## [WORK INSTRUCTION]
Please copy exactly the lines that run from the start of the entries to the line containing "decomposition groups being", inclusive.

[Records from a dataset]
────────────────────────────────────────

import Literature.AnabelianGeometry.SemiGraphs.ArithBranchActionConsequences
import HarnessLib

/-!
# [SemiAnbd] §5 p. 65 / Thm 5.4: the edge-like subgroups of the PRODUCED decomposition data do not
# depend on the chosen §3 representatives (under commensurator growth along `ι`)

Mochizuki, *Semi-graphs of anabelioids*, Publ. RIMS **42** (2006) 221–322, §5 p. 65 ("`Π^temp_{𝔊,b} ⊆
Π^temp_{𝔊,v}` … may be thought of as the commensurator in `Π^temp_{𝔊,v}` of `Π^temp_{𝔾,b}`", the
decomposition groups being "well-defined up to conjugation in `Π^temp_𝔊`"), Def 5.3 (iii) p. 65
("edge-like" subgroups: those "of the form `Π^temp_{𝔊,b}`"), Thm 3.7 (iii) p. 41 (the edge-like subgroups of
`π₁^temp(𝒢)` attached to an edge form one conjugacy class), Thm 5.4 p. 66 ("the arithmetic actions on the
underlying graphs … do not switch the branches of any edge"). [cite: MochizukiSemiAnbd2006, §5, p. 65]

PROOF-ONLY companion (abc-iut cell, layer L3, sub-DAG `plan/L3/SUBDAG-SemiAnbd-Thm54.md`; row
«T54·Rc-INVARIANCE», EDGE half, seat abc-iut-w4-d089 gen 7; the row was named by abc-iut-w4-d059: "the
producers assume `Rc` MATCHED (`hRcV`/`hRcB`); for an arbitrary `ChartRepresentatives` the branch dictionary
can fail at loop edges (`Rc.Hb b` may be the other branch's edge-like subgroup) — Rc-invariance of
`ArithMaximalCompactStatementI/II` is believed true but NOT typed").  No definition, no new named fact.

The typed predicates `ArithMaximalCompactStatementI/II D aug` of `ArithMaximalCompact.lean` see the
decomposition data `D` ONLY through the two notions `IsVerticial D` / `IsEdgeLike D` (Def 5.3 (iii)).  For the
produced data `D := decompositionDataOfChart R ι` (abc-iut-w4-d053, `ArithDecompositionData.lean`) the VERTEX
notion is already independent of the choice `R : ChartRepresentatives c`
(`isVerticial_decompositionDataOfChart_iff`: one conjugacy class of verticial subgroups per vertex, and
commensurators are conjugation-equivariant).  This file does the same for the EDGE notion, under the one
LEVEL-A menu input of the Thm 5.4 assembly where the print hypothesis "no switching of branches" enters the
data — commensurator growth along `ι`,

  (H-CE) `∀ e v L H, L ∈ edgeLikeSubgroups c e → H ∈ verticialSubgroups c v → L ≤ H → C(ι L) ≤ C(ι H)`

(a hypothesis that does not mention `R`; DISCHARGED in the tree over abc-iut-w4-d053's package
`ArithChartBranchAction` by abc-iut-w4-d040's `ArithChartBranchAction.commensurator_map_le_of_edgeLike_le_verticialAt`
from `CompactInVerticialAt 𝒢`, `Thm37Hypotheses`, `IsGraph`, `ι` injective and `NoBranchSwitching`):

* `arithBrGp_eq_commensurator_map_of_hCE` — under (H-CE) the produced branch group is the FULL commensurator
  of the image of the chosen edge-like subgroup, `Π^temp_{𝔊,b} = C(ι Π^temp_{𝔾,b})`, for EVERY branch `b`
  (abutting to `v`: `C(ι Π^temp_{𝔾,b}) ≤ C(ι Π^temp_{𝔾,v}) = Π^temp_{𝔊,v}` by (H-CE) and `R.Hb_le`; abutting to
  no vertex: `⊤ ⊓ C`).  In particular the vertex group — and with it WHICH branch of a loop edge the chosen
  representative "really" belongs to — has dropped out;
* `isEdgeLike_decompositionDataOfChart_iff_of_hCE` — hence "`K` is edge-like for the produced data" reads
  `∃ b L g, L ∈ edgeLikeSubgroups c (edgeOf b) ∧ K = g · C(ι L) · g⁻¹`, an `R`-FREE description (one
  conjugacy class of edge-like subgroups per edge, `exists_conj_of_mem_edgeLikeSubgroups`, and
  `commensurator_conjSubgroup` — verbatim the pattern of `isVerticial_decompositionDataOfChart_iff`);
* `isEdgeLike_decompositionDataOfChart_iff_isEdgeLike_of_hCE` — so the edge-like notion is the SAME for any
  two choices `R`, `R'` of representatives;
* the `…At` forms with (H-CE) bound by name to `ArithChartBranchAction.commensurator_map_le_of_edgeLike_le_verticialAt`
  (`ArithChartBranchAction.arithBrGp_eq_commensurator_mapAt`, `….isEdgeLike_decompositionDataOfChart_iffAt`,
  `….isEdgeLike_decompositionDataOfChart_iff_isEdgeLikeAt`): residual inputs = the package, Thm 3.7 (iii) at
  `𝒢` (`CompactInVerticialAt 𝒢`; for finite `𝔾` a theorem, `compactInVerticialAt_of_finiteGraph`), the print
  hypotheses `Thm37Hypotheses` / `IsGraph`, `ι` injective (Prop 5.2 (iv)), and Thm 5.4's "no switching".

The statement-level transfer (`ArithMaximalCompactStatementI/II` at an arbitrary `Rc`, dropping the
integrators' binders `hRcV`/`hRcB`) is abc-iut-w4-d059's half of the row and is NOT done here.  Nothing here
takes a side on [IUTchIII] Cor. 3.12; typed ≠ proved for the package and for Thm 5.4 itself.
-/

namespace Literature.AnabelianGeometry.SemiGraphs

namespace ProfiniteSemiGraph

open CategoryTheory Topology
open scoped Pointwise

universe u u' u''

variable {𝒢 : ProfiniteSemiGraph.{u}} {c : TemperedPiChart 𝒢} {Gtp : Type u'} [Group Gtp]

/-! ### The produced branch group under commensurator growth (H-CE) -/

/-- **`Π^temp_{𝔊,b} = C(ι Π^temp_{𝔾,b})` under (H-CE)**: the produced branch group of p. 65 ("the commensurator
in `Π^temp_{𝔊,v}` of `Π^temp_{𝔾,b}`", typed as `Π^temp_{𝔊,v} ⊓ C(ι Π^temp_{𝔾,b})`) is the full commensurator of the
image of the chosen edge-like subgroup, for EVERY branch `b`: if `b` abuts to `v` then
`C(ι Π^temp_{𝔾,b}) ≤ C(ι Π^temp_{𝔾,v}) = Π^temp_{𝔊,v}` by (H-CE) applied to `Π^temp_{𝔾,b} ≤ Π^temp_{𝔾,v}`
(`R.Hb_le`); if `b` abuts to no vertex the first factor is `⊤`. [cite: MochizukiSemiAnbd2006, §5, p. 65] -/
theorem arithBrGp_eq_commensurator_map_of_hCE (R : ChartRepresentatives c) (ι : c.G →* Gtp)
    (hCE : ∀ (e : 𝒢.graph.Edge) (v : 𝒢.graph.Vertex) (L H : Subgroup c.G),
      L ∈ edgeLikeSubgroups c e → H ∈ verticialSubgroups c v → L ≤ H →
        Subgroup.Commensurable.commensurator (L.map ι) ≤
          Subgroup.Commensurable.commensurator (H.map ι))
    (b : 𝒢.graph.Branch) :
    arithBrGp R ι b = Subgroup.Commensurable.commensurator ((R.Hb b).map ι) := by
  cases hb : 𝒢.graph.abuts b with
  | none =>
    rw [arithBrGp, hb, Option.map_none, Option.getD_none]
    exact top_inf_eq _
  | some v =>
    rw [arithBrGp_of_abuts R ι hb]
    exact inf_eq_right.mpr (hCE _ _ _ _ (R.Hb_mem b) (R.Hv_mem v) (R.Hb_le b v hb))

/-- In the currency of `DecompositionData`: the produced `brGp b` is `C(ι Π^temp_{𝔾,b})` under (H-CE).
[cite: MochizukiSemiAnbd2006, §5, p. 65] -/
theorem decompositionDataOfChart_brGp_eq_commensurator_map_of_hCE (R : ChartRepresentatives c)
    (ι : c.G →* Gtp)
    (hCE : ∀ (e : 𝒢.graph.Edge) (v : 𝒢.graph.Vertex) (L H : Subgroup c.G),
      L ∈ edgeLikeSubgroups c e → H ∈ verticialSubgroups c v → L ≤ H →
        Subgroup.Commensurable.commensurator (L.map ι) ≤
          Subgroup.Commensurable.commensurator (H.map ι))
    (b : 𝒢.graph.Branch) :
    (decompositionDataOfChart R ι).brGp b = Subgroup.Commensurable.commensurator ((R.Hb b).map ι) :=
  arithBrGp_eq_commensurator_map_of_hCE R ι hCE b

/-! ### The edge-like notion of the produced data does not depend on the representatives -/

/-- Transport of a `Π^temp_𝔾`-conjugate through `ι`: `ι(h · L · h⁻¹) = ι(h) · ι(L) · ι(h)⁻¹`. [folklore] -/
private theorem map_map_conj_eq_conjSubgroup (ι : c.G →* Gtp) (L : Subgroup c.G) (h : c.G) :
    (L.map (MulAut.conj h).toMonoidHom).map ι = conjSubgroup (ι h) (L.map ι) := by
  rw [conjSubgroup, Subgroup.map_map, Subgroup.map_map]
  congr 1
  ext x
  simp [MulAut.conj_apply]

/-- `g · (k · K · k⁻¹) · g⁻¹ = (g k) · K · (g k)⁻¹`. [folklore] -/
private theorem conjSubgroup_conjSubgroup_eq (g k : Gtp) (K : Subgroup Gtp) :
    conjSubgroup g (conjSubgroup k K) = conjSubgroup (g * k) K := by
  rw [conjSubgroup, conjSubgroup, conjSubgroup, Subgroup.map_map]
  congr 1
  ext x
  simp [MulAut.conj_apply, mul_assoc]

/-- **The edge-like subgroups (Def 5.3 (iii)) of the produced data, `R`-free, under (H-CE)**: they are
exactly the conjugates of the commensurators of the images of the §3 edge-like subgroups — for ANY member of
`edgeLikeSubgroups c (edgeOf b)`, not only the chosen representative (one conjugacy class per edge,
`exists_conj_of_mem_edgeLikeSubgroups`, Thm 3.7 (iii); commensurators are conjugation-equivariant,
`commensurator_conjSubgroup`).  The right-hand side does not mention `R`.
[cite: MochizukiSemiAnbd2006, Def 5.3 (iii), p. 65] -/
theorem isEdgeLike_decompositionDataOfChart_iff_of_hCE (R : ChartRepresentatives c) (ι : c.G →* Gtp)
    (hCE : ∀ (e : 𝒢.graph.Edge) (v : 𝒢.graph.Vertex) (L H : Subgroup c.G),
      L ∈ edgeLikeSubgroups c e → H ∈ verticialSubgroups c v → L ≤ H →
        Subgroup.Commensurable.commensurator (L.map ι) ≤
          Subgroup.Commensurable.commensurator (H.map ι))
    (K : Subgroup Gtp) :
    IsEdgeLike (decompositionDataOfChart R ι) K ↔
      ∃ (b : 𝒢.graph.Branch) (L : Subgroup c.G) (g : Gtp), L ∈ edgeLikeSubgroups c (𝒢.graph.edgeOf b) ∧
        K = conjSubgroup g (Subgroup.Commensurable.commensurator (L.map ι)) := by
  constructor
  · rintro ⟨b, g, rfl⟩
    refine ⟨b, R.Hb b, g, R.Hb_mem b, ?_⟩
    rw [decompositionDataOfChart_brGp_eq_commensurator_map_of_hCE R ι hCE b]
  · rintro ⟨b, L, g, hL, rfl⟩
    -- `L = h · Hb b · h⁻¹` for some `h ∈ Π^temp_𝔾` (one conjugacy class per edge)
    obtain ⟨h, rfl⟩ := exists_conj_of_mem_edgeLikeSubgroups c (R.Hb_mem b) hL
    refine ⟨b, g * ι h, ?_⟩
    rw [decompositionDataOfChart_brGp_eq_commensurator_map_of_hCE R ι hCE b,
      map_map_conj_eq_conjSubgroup, commensurator_conjSubgroup, conjSubgroup_conjSubgroup_eq]

/-- **Rc-INVARIANCE of the edge-like notion** (row «T54·Rc-INVARIANCE», edge half): under (H-CE), for any
two compatible choices `R`, `R'` of §3 representatives the produced decomposition data have the SAME edge-like
subgroups — "`Π^temp_{𝔊,b}` … well-defined up to conjugation in `Π^temp_𝔊`" (p. 65) for OUR commensurator model,
loop edges included (both branch representatives of one edge give conjugate commensurators).
[cite: MochizukiSemiAnbd2006, Def 5.3 (iii), p. 65] -/
theorem isEdgeLike_decompositionDataOfChart_iff_isEdgeLike_of_hCE (R R' : ChartRepresentatives c)
    (ι : c.G →* Gtp)
    (hCE : ∀ (e : 𝒢.graph.Edge) (v : 𝒢.graph.Vertex) (L H : Subgroup c.G),
      L ∈ edgeLikeSubgroups c e → H ∈ verticialSubgroups c v → L ≤ H →
        Subgroup.Commensurable.commensurator (L.map ι) ≤
          Subgroup.Commensurable.commensurator (H.map ι))
    (K : Subgroup Gtp) :
    IsEdgeLike (decompositionDataOfChart R ι) K ↔ IsEdgeLike (decompositionDataOfChart R' ι) K := by
  rw [isEdgeLike_decompositionDataOfChart_iff_of_hCE R ι hCE K,
    isEdgeLike_decompositionDataOfChart_iff_of_hCE R' ι hCE K]

/-- The two notions of Def 5.3 (iii) for the produced data agree for any two choices of representatives
(vertex half: abc-iut-w4-d053's `isVerticial_decompositionDataOfChart_iff`, unconditional; edge half: under
(H-CE)) — the form consumed by a statement-level transfer. [cite: MochizukiSemiAnbd2006, Def 5.3 (iii), p. 65] -/
theorem isVerticial_iff_and_isEdgeLike_iff_decompositionDataOfChart_of_hCE (R R' : ChartRepresentatives c)
    (ι : c.G →* Gtp)
    (hCE : ∀ (e : 𝒢.graph.Edge) (v : 𝒢.graph.Vertex) (L H : Subgroup c.G),
      L ∈ edgeLikeSubgroups c e → H ∈ verticialSubgroups c v → L ≤ H →
        Subgroup.Commensurable.commensurator (L.map ι) ≤
          Subgroup.Commensurable.commensurator (H.map ι)) :
    (∀ K : Subgroup Gtp,
        IsVerticial (decompositionDataOfChart R ι) K ↔ IsVerticial (decompositionDataOfChart R' ι) K) ∧
      ∀ K : Subgroup Gtp,
        IsEdgeLike (decompositionDataOfChart R ι) K ↔ IsEdgeLike (decompositionDataOfChart R' ι) K := by
  refine ⟨fun K => ?_, fun K => isEdgeLike_decompositionDataOfChart_iff_isEdgeLike_of_hCE R R' ι hCE K⟩
  rw [isVerticial_decompositionDataOfChart_iff R ι K, isVerticial_decompositionDataOfChart_iff R' ι K]

/-! ### The same over the branch-granular chart action: (H-CE) bound by name -/

variable {PA : Type u''} [Group PA] [TopologicalSpace PA] {ι : c.G →* Gtp} {aug : Gtp →* PA}
  {actV : PA → 𝒢.graph.Vertex → 𝒢.graph.Vertex} {actE : PA → 𝒢.graph.Edge → 𝒢.graph.Edge}
  {actB : PA → 𝒢.graph.Branch → 𝒢.graph.Branch}

/-- **`Π^temp_{𝔊,b} = C(ι Π^temp_{𝔾,b})` for EVERY branch, over `ArithChartBranchAction`** with no switching of
branches, `ι` injective, the print hypotheses and Thm 3.7 (iii) at `𝒢` — (H-CE) supplied by abc-iut-w4-d040's
`ArithChartBranchAction.commensurator_map_le_of_edgeLike_le_verticialAt`.
[cite: MochizukiSemiAnbd2006, §5 p. 65 / Thm 5.4 p. 66] -/
theorem ArithChartBranchAction.arithBrGp_eq_commensurator_mapAt
    (A : ArithChartBranchAction c ι aug actV actE actB) (h : CompactInVerticialAt 𝒢)
    (h𝒢 : 𝒢.Thm37Hypotheses) (hG : 𝒢.graph.IsGraph) (hι : Function.Injective ι)
    (hns : NoBranchSwitching 𝒢.graph.edgeOf actB) (R : ChartRepresentatives c) (b : 𝒢.graph.Branch) :
    arithBrGp R ι b = Subgroup.Commensurable.commensurator ((R.Hb b).map ι) :=
  arithBrGp_eq_commensurator_map_of_hCE R ι
    (fun _ _ _ _ hL hH hLH => A.commensurator_map_le_of_edgeLike_le_verticialAt h h𝒢 hG hι hns hL hH hLH) b

/-- **The edge-like subgroups of the produced data, `R`-free, over `ArithChartBranchAction`** (no switching,
`ι` injective, print hypotheses, Thm 3.7 (iii) at `𝒢`). [cite: MochizukiSemiAnbd2006, Def 5.3 (iii) p. 65 / Thm 5.4 p. 66] -/
theorem ArithChartBranchAction.isEdgeLike_decompositionDataOfChart_iffAt
    (A : ArithChartBranchAction c ι aug actV actE actB) (h : CompactInVerticialAt 𝒢)
    (h𝒢 : 𝒢.Thm37Hypotheses) (hG : 𝒢.graph.IsGraph) (hι : Function.Injective ι)
    (hns : NoBranchSwitching 𝒢.graph.edgeOf actB) (R : ChartRepresentatives c) (K : Subgroup Gtp) :
    IsEdgeLike (decompositionDataOfChart R ι) K ↔
      ∃ (b : 𝒢.graph.Branch) (L : Subgroup c.G) (g : Gtp), L ∈ edgeLikeSubgroups c (𝒢.graph.edgeOf b) ∧
        K = conjSubgroup g (Subgroup.Commensurable.commensurator (L.map ι)) :=
  isEdgeLike_decompositionDataOfChart_iff_of_hCE R ι
    (fun _ _ _ _ hL hH hLH => A.commensurator_map_le_of_edgeLike_le_verticialAt h h𝒢 hG hι hns hL hH hLH) K

/-- **Rc-INVARIANCE of the edge-like notion over `ArithChartBranchAction`** (no switching, `ι` injective,
print hypotheses, Thm 3.7 (iii) at `𝒢` — a theorem for finite `𝔾`, `compactInVerticialAt_of_finiteGraph`): any
two choices `R`, `R'` of representatives produce the same edge-like subgroups.
[cite: MochizukiSemiAnbd2006, Def 5.3 (iii) p. 65 / Thm 5.4 p. 66] -/
theorem ArithChartBranchAction.isEdgeLike_decompositionDataOfChart_iff_isEdgeLikeAt
    (A : ArithChartBranchAction c ι aug actV actE actB) (h : CompactInVerticialAt 𝒢)
    (h𝒢 : 𝒢.Thm37Hypotheses) (hG : 𝒢.graph.IsGraph) (hι : Function.Injective ι)
    (hns : NoBranchSwitching 𝒢.graph.edgeOf actB) (R R' : ChartRepresentatives c) (K : Subgroup Gtp) :
    IsEdgeLike (decompositionDataOfChart R ι) K ↔ IsEdgeLike (decompositionDataOfChart R' ι) K :=
  isEdgeLike_decompositionDataOfChart_iff_isEdgeLike_of_hCE R R' ι
    (fun _ _ _ _ hL hH hLH => A.commensurator_map_le_of_edgeLike_le_verticialAt h h𝒢 hG hι hns hL hH hLH) K

/-- Both notions of Def 5.3 (iii) agree for any two choices of representatives, over
`ArithChartBranchAction` (the form consumed by a statement-level transfer).
[cite: MochizukiSemiAnbd2006, Def 5.3 (iii) p. 65 / Thm 5.4 p. 66] -/
theorem ArithChartBranchAction.isVerticial_iff_and_isEdgeLike_iff_decompositionDataOfChartAt
    (A : ArithChartBranchAction c ι aug actV actE actB) (h : CompactInVerticialAt 𝒢)
    (h𝒢 : 𝒢.Thm37Hypotheses) (hG : 𝒢.graph.IsGraph) (hι : Function.Injective ι)
    (hns : NoBranchSwitching 𝒢.graph.edgeOf actB) (R R' : ChartRepresentatives c) :
    (∀ K : Subgroup Gtp,
        IsVerticial (decompositionDataOfChart R ι) K ↔ IsVerticial (decompositionDataOfChart R' ι) K) ∧
      ∀ K : Subgroup Gtp,
        IsEdgeLike (decompositionDataOfChart R ι) K ↔ IsEdgeLike (decompositionDataOfChart R' ι) K :=
  isVerticial_iff_and_isEdgeLike_iff_decompositionDataOfChart_of_hCE R R' ι
    (fun _ _ _ _ hL hH hLH => A.commensurator_map_le_of_edgeLike_le_verticialAt h h𝒢 hG hι hns hL hH hLH)

end ProfiniteSemiGraph

end Literature.AnabelianGeometry.SemiGraphs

────────────────────────────────────────

## [EXPECTED ANSWER]
import Literature.AnabelianGeometry.SemiGraphs.ArithBranchActionConsequences
import HarnessLib

/-!
# [SemiAnbd] §5 p. 65 / Thm 5.4: the edge-like subgroups of the PRODUCED decomposition data do not
# depend on the chosen §3 representatives (under commensurator growth along `ι`)

Mochizuki, *Semi-graphs of anabelioids*, Publ. RIMS **42** (2006) 221–322, §5 p. 65 ("`Π^temp_{𝔊,b} ⊆
Π^temp_{𝔊,v}` … may be thought of as the commensurator in `Π^temp_{𝔊,v}` of `Π^temp_{𝔾,b}`", the
decomposition groups being "well-defined up to conjugation in `Π^temp_𝔊`"), Def 5.3 (iii) p. 65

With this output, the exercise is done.